**Saved entries**
+++++

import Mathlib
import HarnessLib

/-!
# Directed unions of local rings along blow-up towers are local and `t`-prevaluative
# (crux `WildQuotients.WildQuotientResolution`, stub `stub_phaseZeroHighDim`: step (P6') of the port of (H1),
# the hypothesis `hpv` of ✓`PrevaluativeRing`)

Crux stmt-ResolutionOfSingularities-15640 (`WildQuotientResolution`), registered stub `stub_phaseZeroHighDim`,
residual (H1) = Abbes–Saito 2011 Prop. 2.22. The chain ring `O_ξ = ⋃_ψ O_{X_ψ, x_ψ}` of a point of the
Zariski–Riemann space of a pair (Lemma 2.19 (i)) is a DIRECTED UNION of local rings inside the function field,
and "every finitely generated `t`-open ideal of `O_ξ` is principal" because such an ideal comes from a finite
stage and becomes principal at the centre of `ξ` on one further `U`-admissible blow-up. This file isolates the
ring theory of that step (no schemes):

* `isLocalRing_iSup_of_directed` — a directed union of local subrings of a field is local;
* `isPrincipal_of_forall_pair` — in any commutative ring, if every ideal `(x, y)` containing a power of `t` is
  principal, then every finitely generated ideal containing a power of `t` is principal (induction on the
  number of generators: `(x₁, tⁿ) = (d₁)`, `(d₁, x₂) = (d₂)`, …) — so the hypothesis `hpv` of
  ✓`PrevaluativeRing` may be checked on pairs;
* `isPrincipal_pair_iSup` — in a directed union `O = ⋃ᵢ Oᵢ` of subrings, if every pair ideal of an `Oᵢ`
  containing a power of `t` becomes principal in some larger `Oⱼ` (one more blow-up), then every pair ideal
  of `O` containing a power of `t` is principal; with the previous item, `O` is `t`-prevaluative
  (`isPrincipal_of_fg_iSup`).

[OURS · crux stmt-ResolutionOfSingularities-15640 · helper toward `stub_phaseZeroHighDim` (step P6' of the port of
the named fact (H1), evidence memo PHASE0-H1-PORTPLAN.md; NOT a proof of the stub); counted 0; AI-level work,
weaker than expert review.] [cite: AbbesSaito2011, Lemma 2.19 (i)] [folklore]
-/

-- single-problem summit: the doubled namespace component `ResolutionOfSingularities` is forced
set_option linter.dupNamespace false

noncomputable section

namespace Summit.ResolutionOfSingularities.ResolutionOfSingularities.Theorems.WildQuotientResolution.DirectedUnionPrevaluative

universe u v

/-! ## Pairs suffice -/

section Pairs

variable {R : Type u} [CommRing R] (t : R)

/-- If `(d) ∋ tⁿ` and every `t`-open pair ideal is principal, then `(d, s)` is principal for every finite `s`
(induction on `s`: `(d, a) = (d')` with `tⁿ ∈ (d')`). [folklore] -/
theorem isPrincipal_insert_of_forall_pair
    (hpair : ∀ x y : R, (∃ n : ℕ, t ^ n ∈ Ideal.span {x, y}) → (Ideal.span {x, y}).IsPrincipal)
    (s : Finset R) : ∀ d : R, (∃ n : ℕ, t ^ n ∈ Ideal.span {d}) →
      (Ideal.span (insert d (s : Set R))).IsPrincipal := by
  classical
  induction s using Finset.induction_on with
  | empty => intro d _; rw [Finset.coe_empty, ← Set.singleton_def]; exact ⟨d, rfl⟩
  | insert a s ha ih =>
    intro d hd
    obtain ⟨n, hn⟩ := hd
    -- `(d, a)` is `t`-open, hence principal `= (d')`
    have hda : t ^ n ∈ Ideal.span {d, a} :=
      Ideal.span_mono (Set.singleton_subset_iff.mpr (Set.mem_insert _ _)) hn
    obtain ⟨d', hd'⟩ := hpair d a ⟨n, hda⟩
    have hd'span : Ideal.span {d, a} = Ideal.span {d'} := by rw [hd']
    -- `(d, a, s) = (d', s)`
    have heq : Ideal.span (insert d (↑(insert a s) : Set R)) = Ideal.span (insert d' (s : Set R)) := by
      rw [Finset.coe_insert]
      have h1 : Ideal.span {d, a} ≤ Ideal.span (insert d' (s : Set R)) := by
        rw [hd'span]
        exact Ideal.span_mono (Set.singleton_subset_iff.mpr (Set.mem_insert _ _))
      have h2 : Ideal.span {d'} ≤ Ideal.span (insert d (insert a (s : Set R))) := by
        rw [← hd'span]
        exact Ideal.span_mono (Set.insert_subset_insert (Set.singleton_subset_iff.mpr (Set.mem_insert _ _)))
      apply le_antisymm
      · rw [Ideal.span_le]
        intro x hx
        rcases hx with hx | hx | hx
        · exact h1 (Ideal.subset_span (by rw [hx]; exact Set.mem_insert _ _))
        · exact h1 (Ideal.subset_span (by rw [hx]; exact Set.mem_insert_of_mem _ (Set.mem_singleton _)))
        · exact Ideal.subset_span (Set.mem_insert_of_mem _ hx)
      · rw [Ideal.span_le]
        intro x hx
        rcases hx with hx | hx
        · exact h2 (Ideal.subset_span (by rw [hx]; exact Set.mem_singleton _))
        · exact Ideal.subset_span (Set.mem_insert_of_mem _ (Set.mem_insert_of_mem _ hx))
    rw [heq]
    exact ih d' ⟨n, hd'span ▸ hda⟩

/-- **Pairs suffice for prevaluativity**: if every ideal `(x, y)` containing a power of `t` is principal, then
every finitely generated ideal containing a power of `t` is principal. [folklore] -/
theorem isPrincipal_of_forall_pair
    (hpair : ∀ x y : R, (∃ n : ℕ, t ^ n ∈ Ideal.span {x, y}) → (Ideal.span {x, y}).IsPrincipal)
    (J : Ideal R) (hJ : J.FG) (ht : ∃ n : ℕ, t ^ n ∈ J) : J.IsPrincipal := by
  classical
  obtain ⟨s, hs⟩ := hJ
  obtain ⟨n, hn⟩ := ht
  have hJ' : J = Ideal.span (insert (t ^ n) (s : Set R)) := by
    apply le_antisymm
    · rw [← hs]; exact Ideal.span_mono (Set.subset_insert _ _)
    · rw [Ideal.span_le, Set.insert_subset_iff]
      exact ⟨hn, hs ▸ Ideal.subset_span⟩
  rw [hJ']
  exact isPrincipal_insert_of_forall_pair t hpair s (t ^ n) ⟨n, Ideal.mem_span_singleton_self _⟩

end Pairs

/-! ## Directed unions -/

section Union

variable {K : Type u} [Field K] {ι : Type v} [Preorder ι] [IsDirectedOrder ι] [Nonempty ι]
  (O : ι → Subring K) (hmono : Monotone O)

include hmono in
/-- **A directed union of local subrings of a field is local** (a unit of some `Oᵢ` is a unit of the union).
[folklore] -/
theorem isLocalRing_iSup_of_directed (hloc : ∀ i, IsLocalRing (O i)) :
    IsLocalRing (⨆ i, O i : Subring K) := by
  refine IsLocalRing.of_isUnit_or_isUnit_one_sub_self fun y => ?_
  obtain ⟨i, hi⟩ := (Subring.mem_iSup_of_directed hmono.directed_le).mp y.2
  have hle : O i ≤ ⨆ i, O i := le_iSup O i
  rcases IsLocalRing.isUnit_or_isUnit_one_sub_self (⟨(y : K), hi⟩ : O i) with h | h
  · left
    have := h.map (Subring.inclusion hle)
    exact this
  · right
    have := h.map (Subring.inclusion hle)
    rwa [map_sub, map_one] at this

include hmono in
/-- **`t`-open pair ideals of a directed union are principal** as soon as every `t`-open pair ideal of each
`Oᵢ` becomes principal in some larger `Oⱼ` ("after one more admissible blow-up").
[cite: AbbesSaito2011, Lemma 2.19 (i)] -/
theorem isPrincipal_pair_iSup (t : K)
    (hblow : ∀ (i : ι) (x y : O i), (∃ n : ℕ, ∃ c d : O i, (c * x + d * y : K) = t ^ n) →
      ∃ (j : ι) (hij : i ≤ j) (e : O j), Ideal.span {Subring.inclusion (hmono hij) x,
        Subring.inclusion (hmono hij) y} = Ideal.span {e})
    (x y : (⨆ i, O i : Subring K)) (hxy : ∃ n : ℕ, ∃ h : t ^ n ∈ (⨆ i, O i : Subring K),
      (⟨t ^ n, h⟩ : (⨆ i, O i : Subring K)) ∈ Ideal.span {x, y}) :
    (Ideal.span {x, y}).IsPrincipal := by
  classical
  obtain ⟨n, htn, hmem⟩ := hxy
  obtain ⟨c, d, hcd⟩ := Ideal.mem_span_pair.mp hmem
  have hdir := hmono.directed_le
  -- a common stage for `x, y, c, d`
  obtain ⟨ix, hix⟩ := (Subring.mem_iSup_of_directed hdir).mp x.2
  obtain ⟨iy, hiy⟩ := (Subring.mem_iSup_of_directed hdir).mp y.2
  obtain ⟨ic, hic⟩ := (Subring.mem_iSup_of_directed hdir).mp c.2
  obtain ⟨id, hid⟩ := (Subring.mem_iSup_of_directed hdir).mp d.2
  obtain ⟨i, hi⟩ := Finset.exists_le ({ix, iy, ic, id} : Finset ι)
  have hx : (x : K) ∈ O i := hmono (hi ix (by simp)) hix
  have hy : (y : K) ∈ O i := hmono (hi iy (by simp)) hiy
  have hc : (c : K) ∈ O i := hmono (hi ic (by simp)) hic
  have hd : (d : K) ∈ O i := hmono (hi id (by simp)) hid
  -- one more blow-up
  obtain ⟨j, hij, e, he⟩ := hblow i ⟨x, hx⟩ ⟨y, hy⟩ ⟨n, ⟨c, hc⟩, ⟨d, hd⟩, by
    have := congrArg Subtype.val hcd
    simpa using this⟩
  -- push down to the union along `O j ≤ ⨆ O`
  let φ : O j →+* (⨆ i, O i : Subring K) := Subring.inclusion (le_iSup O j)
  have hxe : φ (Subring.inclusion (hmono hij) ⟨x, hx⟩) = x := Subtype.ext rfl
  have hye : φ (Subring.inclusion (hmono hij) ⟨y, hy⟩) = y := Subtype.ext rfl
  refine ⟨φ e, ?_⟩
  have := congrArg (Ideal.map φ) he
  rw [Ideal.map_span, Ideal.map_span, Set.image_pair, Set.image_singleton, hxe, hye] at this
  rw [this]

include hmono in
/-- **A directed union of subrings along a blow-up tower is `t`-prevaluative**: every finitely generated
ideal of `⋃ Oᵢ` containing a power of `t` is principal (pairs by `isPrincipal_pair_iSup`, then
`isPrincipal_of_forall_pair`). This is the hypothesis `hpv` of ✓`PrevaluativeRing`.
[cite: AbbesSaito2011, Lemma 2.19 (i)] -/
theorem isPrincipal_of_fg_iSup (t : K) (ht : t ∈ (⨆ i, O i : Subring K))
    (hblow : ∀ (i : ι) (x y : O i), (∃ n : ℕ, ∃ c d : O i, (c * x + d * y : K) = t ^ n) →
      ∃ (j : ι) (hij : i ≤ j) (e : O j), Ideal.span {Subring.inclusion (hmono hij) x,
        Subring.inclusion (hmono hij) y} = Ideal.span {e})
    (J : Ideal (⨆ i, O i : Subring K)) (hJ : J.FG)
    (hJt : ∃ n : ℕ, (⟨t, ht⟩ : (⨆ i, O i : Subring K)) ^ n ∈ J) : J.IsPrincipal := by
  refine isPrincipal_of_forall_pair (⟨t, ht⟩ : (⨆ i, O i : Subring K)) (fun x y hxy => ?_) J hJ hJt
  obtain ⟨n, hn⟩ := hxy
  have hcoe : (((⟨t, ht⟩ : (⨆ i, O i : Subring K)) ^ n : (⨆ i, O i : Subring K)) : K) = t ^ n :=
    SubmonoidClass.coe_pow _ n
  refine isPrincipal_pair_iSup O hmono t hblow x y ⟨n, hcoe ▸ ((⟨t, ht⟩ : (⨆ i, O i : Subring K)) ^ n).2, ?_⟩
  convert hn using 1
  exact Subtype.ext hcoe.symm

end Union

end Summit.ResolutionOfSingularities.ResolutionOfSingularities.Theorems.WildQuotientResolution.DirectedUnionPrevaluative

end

+++++

**Your assignment**
Take exactly the lines from the one containing "(s : Finset" through the one containing "obtain ⟨n, hn⟩ := hd" in the data above, and output them with nothing added.

**Your solution**
    (s : Finset R) : ∀ d : R, (∃ n : ℕ, t ^ n ∈ Ideal.span {d}) →
      (Ideal.span (insert d (s : Set R))).IsPrincipal := by
  classical
  induction s using Finset.induction_on with
  | empty => intro d _; rw [Finset.coe_empty, ← Set.singleton_def]; exact ⟨d, rfl⟩
  | insert a s ha ih =>
    intro d hd
    obtain ⟨n, hn⟩ := hd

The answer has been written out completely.